The nice thing about Chomsky normal form is that you can use it to
determine if a particular CFG generates a particular string.

Let's figure out if the grammar

S --> AB | BC
A --> BA | a
B --> CC | b
C --> AB | a

can generate the string

w = a b a b a

What we will do is figure out what substrings of w we can generate
from A, B, and C.

Start with the substrings of length 1:

A 01 23 45
B 12 34   
C 01 23 45

What do I mean by this?  ``01'' means the substring from index 0
inclusive to index 1 exclusive

a b a b a
0 1

In other words, the first ``a''.

Since ``A --> a'' is a rule, A can generate a, and there are three a's
in w.  Hence

A 01 23 45

the rest is similarly generated from ``B --> b'' and ``C --> a''

A 01 23 45
B 12 34   
C 01 23 45

Now we put together new substrings using the rules ``A --> BA'',
``B --> CC'', and ``C --> AB'':

A 01 23 45 | 13 35
B 12 34    |      
C 01 23 45 | 02 24

O.K., where did the 13 come from for A?  Well, ``A --> BA'' and BA
could be the substring 12 from B followed by the substring 23 from A.
We can put these together into 13 because they have 2 in common.

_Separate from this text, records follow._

import Literature.Geometry.Lorentzian.KerrSchildCoord
import Summits.FinalStateConjecture.FinalStateConjecture.Theorems.BartnikGapSettlingGapExhaustionInjectiveMfderivOfClose
import HarnessLib

/-!
# `KerrBilinCoerciveExterior`: uniform coercivity of the Kerr–Schild forms on the exterior `{r ≥ r_lo}`
(crux `GapExhaustion`, stmt-FinalStateConjecture-10808, line photon-shell-pseudoconvexity;
stub (W3-A) `stub_kerrBilin_coercive_exterior`, node glue)

The line's node hypothesis `FarSilentNearKerr` controls the pulled-back metric of an eternal star
chart on the whole star domain by `‖Ψ^* g − g_{M,a}‖ ≤ δM/r`, but has no immersion clause; the
landed glue `stub_injective_mfderiv_of_close` ("closeness to a coercive form ⇒ injective
differential") needs a coercivity constant of `g_{M,a}` that is UNIFORM on the non-compact
exterior `{r ≥ r_lo}` (all times and all large radii). This file supplies it:

* **far** (`kerrCoercive_far`): for `M ≥ 0` and `r ≥ 4M`, `r > 0`, one has `0 ≤ 2H ≤ 1/2`
  (`H = M r³/(r⁴ + a²z²) ≤ M/r`), and testing the covector `g_{M,a}(z)(v, ·)` on the time-reflected
  vector `w = v − 2v⁰ ∂₀` (`‖w‖ = ‖v‖`, `η(v, w) = ‖v‖²`, `ℓ(w) = ℓ(v) − 2v⁰` as `ℓ₀ = 1`) gives
  `g(v, w) = ‖v‖² + 2H ((ℓ(v) − v⁰)² − (v⁰)²) ≥ (1 − 2H)‖v‖² ≥ ‖v‖²/2`, whence
  `‖g_{M,a}(z) v‖ ≥ ‖v‖/2`;
* **band**: on `r_lo ≤ r ≤ R₀ := max r_lo (4M + 1)` the landed band coercivity
  `stub_injective_mfderiv_of_close.2` (compactness of the time slice, nondegeneracy, stationarity);

and `β := min (1/2) β_band`.
-/

noncomputable section

-- instance search through the nested operator types `E4 →L[ℝ] E4 →L[ℝ] ℝ`
set_option maxSynthPendingDepth 3

-- D-0017: single-problem summit, `Summit.<S>.<S>.…` by design (cf. lakefile `weak.linter.dupNamespace`).
set_option linter.dupNamespace false

namespace Summit.FinalStateConjecture.FinalStateConjecture.Theorems

open Set Literature.Geometry.Lorentzian
open scoped Manifold ContDiff Topology

/-- `2H ≤ 1/2` for `M ≥ 0`, `r > 0`, `r ≥ 4M`: `H = M r³/(r⁴ + a² z²) ≤ M r³/r⁴ = M/r ≤ 1/4`
(Visser arXiv:0706.0622, (33); cf. `Kerr.scalarH_le_div`). [folklore] -/
theorem kerrCoercive_two_mul_scalarH_le_half {M : ℝ} (hM : 0 ≤ M) (a : ℝ) {z : E4}
    (hr : 0 < Kerr.radius a z) (h4 : 4 * M ≤ Kerr.radius a z) :
    2 * Kerr.scalarH M a z ≤ 1 / 2 := by
  unfold Kerr.scalarH
  have hden : 0 < Kerr.radius a z ^ 4 + a ^ 2 * z 3 ^ 2 := by positivity
  have key : M * Kerr.radius a z ^ 3 / (Kerr.radius a z ^ 4 + a ^ 2 * z 3 ^ 2) ≤ 1 / 4 := by
    rw [div_le_iff₀ hden]
    nlinarith [pow_nonneg hr.le 3, sq_nonneg (a * z 3), mul_nonneg hM (pow_nonneg hr.le 3)]
  linarith

/-- **Far coercivity of the Kerr–Schild forms.** For `M ≥ 0`, `r > 0` and `r ≥ 4M`:
`‖v‖/2 ≤ ‖g_{M,a}(z)(v, ·)‖` (operator norm of the covector). Test `g(v, ·)` on the
time-reflected vector `w = v − 2v⁰ ∂₀`: `‖w‖ = ‖v‖`, `η(v, w) = ‖v‖²`, `ℓ(w) = ℓ(v) − 2v⁰`, so
`g(v, w) = ‖v‖² + 2H((ℓ(v) − v⁰)² − (v⁰)²) ≥ (1 − 2H)‖v‖² ≥ ‖v‖²/2` as `0 ≤ 2H ≤ 1/2`.
[folklore; Kerr–Schild 1965, §2 (`g = η + 2Hℓ⊗ℓ`, `ℓ₀ = 1`)] -/
theorem kerrCoercive_far {M : ℝ} (hM : 0 ≤ M) (a : ℝ) {z : E4}
    (hr : 0 < Kerr.radius a z) (h4 : 4 * M ≤ Kerr.radius a z) (v : E4) :
    1 / 2 * ‖v‖ ≤ ‖Kerr.bilin M a z v‖ := by
  set w : E4 := v - (2 * v 0) • E4.basisVector 0 with hw
  have hH0 : 0 ≤ Kerr.scalarH M a z := Kerr.scalarH_nonneg hM a z
  have hH : 2 * Kerr.scalarH M a z ≤ 1 / 2 := kerrCoercive_two_mul_scalarH_le_half hM a hr h4
  -- `η(v, w) = ‖v‖²`
  have hη : Minkowski.bilin v w = ‖v‖ ^ 2 := by
    rw [hw, EuclideanSpace.real_norm_sq_eq]
    simp [Fin.sum_univ_four, Fin.sum_univ_three]
    ring
  -- `ℓ(w) = ℓ(v) − 2 v⁰`
  have hℓ : Kerr.nullCovector a z w = Kerr.nullCovector a z v - 2 * v 0 := by
    rw [hw, map_sub, map_smul, Kerr.nullCovector_basisVector_zero, smul_eq_mul, mul_one]
  -- `‖w‖ = ‖v‖`
  have hwn : ‖w‖ = ‖v‖ := by
    have h2 : ‖w‖ ^ 2 = ‖v‖ ^ 2 := by
      rw [hw, EuclideanSpace.real_norm_sq_eq, EuclideanSpace.real_norm_sq_eq]
      simp [Fin.sum_univ_four]
      ring
    exact (sq_eq_sq₀ (norm_nonneg w) (norm_nonneg v)).mp h2
  -- `(v⁰)² ≤ ‖v‖²`
  have hv0 : v 0 ^ 2 ≤ ‖v‖ ^ 2 := by
    rw [EuclideanSpace.real_norm_sq_eq, Fin.sum_univ_four]
    nlinarith [sq_nonneg (v 1), sq_nonneg (v 2), sq_nonneg (v 3)]
  -- `g(v, w) ≥ ‖v‖²/2`
  have hg : 1 / 2 * ‖v‖ * ‖v‖ ≤ Kerr.bilin M a z v w := by
    rw [Kerr.bilin_apply, hη, hℓ]
    have h1 := mul_nonneg hH0 (sq_nonneg (Kerr.nullCovector a z v - v 0))
    have h2 := mul_nonneg hH0 (sub_nonneg.2 hv0)
    have h3 := mul_nonneg (sub_nonneg.2 hH) (sq_nonneg ‖v‖)
    nlinarith [h1, h2, h3]
  -- `g(v, w) ≤ ‖g(v, ·)‖ ‖w‖ = ‖g(v, ·)‖ ‖v‖`
  have hle : Kerr.bilin M a z v w ≤ ‖Kerr.bilin M a z v‖ * ‖v‖ := by
    calc Kerr.bilin M a z v w ≤ ‖Kerr.bilin M a z v w‖ := Real.le_norm_self _
      _ ≤ ‖Kerr.bilin M a z v‖ * ‖w‖ := ContinuousLinearMap.le_opNorm _ _
      _ = ‖Kerr.bilin M a z v‖ * ‖v‖ := by rw [hwn]
  rcases eq_or_ne v 0 with rfl | hv
  · simp
  · exact le_of_mul_le_mul_right (hg.trans hle) (norm_pos_iff.mpr hv)

/-- (W3-A) **Uniform coercivity of the Kerr–Schild forms on the exterior `{r ≥ r_lo}`,
`r_lo > 0`, `M ≥ 0`** (all times, all large radii): there is `β > 0` with
`β‖v‖ ≤ ‖g_{M,a}(z)(v, ·)‖` for all `z` with `r(z) ≥ r_lo` and all `v`. Split at
`R₀ = max r_lo (4M + 1)`: beyond `R₀` the far bound `kerrCoercive_far` (`β = 1/2`), on the band
`r_lo ≤ r ≤ R₀` the landed band coercivity `stub_injective_mfderiv_of_close.2` (compact time
slice, nondegeneracy `Kerr.bilin_nondegenerate`, stationarity). [folklore; Kerr–Schild 1965, §2] -/
theorem stub_kerrBilin_coercive_exterior :
    ∀ (M a r_lo : ℝ), 0 ≤ M → 0 < r_lo →
      ∃ β : ℝ, 0 < β ∧ ∀ z : E4, r_lo ≤ Kerr.radius a z → ∀ v : E4, β * ‖v‖ ≤ ‖Kerr.bilin M a z v‖ := by
  intro M a r_lo hM hlo
  set R₀ : ℝ := max r_lo (4 * M + 1)
  obtain ⟨β₁, hβ₁, hband⟩ :=
    stub_injective_mfderiv_of_close.2 M a r_lo R₀ hlo (le_max_left _ _)
  refine ⟨min (1 / 2) β₁, lt_min one_half_pos hβ₁, fun z hz v ↦ ?_⟩
  rcases le_total R₀ (Kerr.radius a z) with hfar | hnear
  · have hr : 0 < Kerr.radius a z := hlo.trans_le hz
    have h4 : 4 * M ≤ Kerr.radius a z := by
      have : 4 * M + 1 ≤ Kerr.radius a z := (le_max_right _ _).trans hfar
      linarith
    calc min (1 / 2) β₁ * ‖v‖ ≤ 1 / 2 * ‖v‖ :=
          mul_le_mul_of_nonneg_right (min_le_left _ _) (norm_nonneg _)
      _ ≤ ‖Kerr.bilin M a z v‖ := kerrCoercive_far hM a hr h4 v
  · calc min (1 / 2) β₁ * ‖v‖ ≤ β₁ * ‖v‖ :=
          mul_le_mul_of_nonneg_right (min_le_right _ _) (norm_nonneg _)
      _ ≤ ‖Kerr.bilin M a z v‖ := hband z hz hnear v

end Summit.FinalStateConjecture.FinalStateConjecture.Theorems

end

Similarly 34 (B) and 45 (A) makes 35 for A.

01 (A) and 12 (B) makes 02 (AB) for C
23 (A) and 34 (B) makes 24 (AB) for C.

To do the next round, we always have to use one of the substrings
generated in the previous round.  If we don't, then we will
re-generate strings we generated in the previous round.  So we need to
use 13 or 35 from A or 02 or 23 from C.

A 01 23 45 | 13 35 |      
B 12 34    |       | 03 25 04
C 01 23 45 | 02 24 | 14

02 (C) and 23 (C) makes 03 (CC = B)
24 (C) and 45 (C) makes 24 (CC = B)
02 (C) and 24 (C) makes 04 (CC = B)
13 (A) and 34 (B) makes 14 (AB = C)

A 01 23 45 | 13 35 |          | 05
B 12 34    |       | 03 25 04 | 15
C 01 23 45 | 02 24 | 14       |

03 (B) and 35 (A) makes 05 (BA = A)
04 (B) and 45 (A) also makes 05 (BA = A)
14 (C) and 45 (C) makes 15 (CC = B)

A 01 23 45 | 13 35 |          | 05 |
B 12 34    |       | 03 25 04 | 15 |
C 01 23 45 | 02 24 | 14       |    | 05

01 (A) and 15 (B) generates 05 (AB = C)

The next round generates no new substrings, and so we are done.

Finally, we need S to generate 05, which is the whole string ababa.

01 (A) and 15 (B) generates 05 (AB = S)
04 (B) and 45 (C) also generates 05 (BC = S)

So the answer is yes, S generates w.